Well, generally, all thumbnails in a database will be of the same format (unless you would change the setting at some point and then add new thumbnails without updating the old).

I found some additional but very dated info about thumbnail formats - this is from before JPG was added as an option, but it may still solve a riddle or two for the uncompressed and LZH-compressed formats:

>  o thumbnail_size is the length, in bytes, of the thumbnail data.
>
>  o thumbail_width and thumbnail_height are the dimensions.
>
>  o thumbnail_type is:
>    3 - Grayscale (32 levels)
>    4 - 8-bit color (236 indexed colors; values 0-9 and 246-255
>        are unused)
>    5 - 15-bit color
>    6 - 24-bit color (BGR order)
>
>  o thumbnail types of 259-262 are the LZH-compressed versions of
>    these types
>
>  o 8-bit thumbnails all use the same color table, which is not
>    stored in the database. You can obtain the palette by reducing
>    an image to the "ThumbsPlus palette." The color table of the
>    resulting file is the one used by T+ for the thumbnails.
>
>  o 15-bit thumbnails are stored as 5 bits each of blue, green and
>    red. The high-order bit is not used: 0rrrrrgggggbbbbb in binary.

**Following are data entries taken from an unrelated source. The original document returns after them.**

/-- The lattice of sub-Hodge structures is bounded by `0` and `V`. [cite: VoisinHodgeI2002, §7.3.1] -/
instance : BoundedOrder (SubHodgeStructure H) where
  top := top H
  le_top S := by rw [le_iff, top_toSubmodule]; exact le_top
  bot := bot H
  bot_le S := by rw [le_iff, bot_toSubmodule]; exact bot_le

/-- Underlying subspace of `⊤`. [cite: VoisinHodgeI2002, §7.3.1] -/
@[simp]
theorem toSubmodule_top : (⊤ : SubHodgeStructure H).toSubmodule = ⊤ := top_toSubmodule H

/-- Underlying subspace of `⊥`. [cite: VoisinHodgeI2002, §7.3.1] -/
@[simp]
theorem toSubmodule_bot : (⊥ : SubHodgeStructure H).toSubmodule = ⊥ := bot_toSubmodule H

/-- `S = ⊥` iff its subspace is `0`. [cite: VoisinHodgeI2002, §7.3.1] -/
theorem eq_bot_iff_toSubmodule {S : SubHodgeStructure H} : S = ⊥ ↔ S.toSubmodule = ⊥ := by
  rw [← toSubmodule_bot (H := H)]
  exact ⟨fun h => by rw [h], fun h => toSubmodule_injective h⟩

/-- `S = ⊤` iff its subspace is `V`. [cite: VoisinHodgeI2002, §7.3.1] -/
theorem eq_top_iff_toSubmodule {S : SubHodgeStructure H} : S = ⊤ ↔ S.toSubmodule = ⊤ := by
  rw [← toSubmodule_top (H := H)]
  exact ⟨fun h => by rw [h], fun h => toSubmodule_injective h⟩

/-- **The lattice of sub-Hodge structures is modular** (as a sublattice of the modular lattice of
subspaces). [cite: VoisinHodgeI2002, §7.3.1] -/
instance : IsModularLattice (SubHodgeStructure H) where
  sup_inf_le_assoc_of_le {S} T {U} h := by
    change ((S ⊔ T) ⊓ U).toSubmodule ≤ (S ⊔ T ⊓ U).toSubmodule
    rw [toSubmodule_inf, toSubmodule_sup, toSubmodule_sup, toSubmodule_inf]
    exact (sup_inf_assoc_of_le _ (le_iff.1 h)).le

>    In C/C++, you can convert to 24-bit RGB using:
>     r = ((pixel & 0x7c00) >> 7) | ((pixel & 0x7c00)) >> 13);
>     g = ((pixel & 0x03e0) >> 2) | ((pixel & 0x03e0)) >> 8);
>     b = ((pixel & 0x001f) << 3) | ((pixel & 0x001f)) >> 3);
>
>  o Grayscale thumbnails (which are used for grayscale images
>    regardless of the thumbnail type of the database in order to
>    reduce thumbnail size) are 32 gray levels, evenly spaced from
>    (0,0,0) through (255,255,255).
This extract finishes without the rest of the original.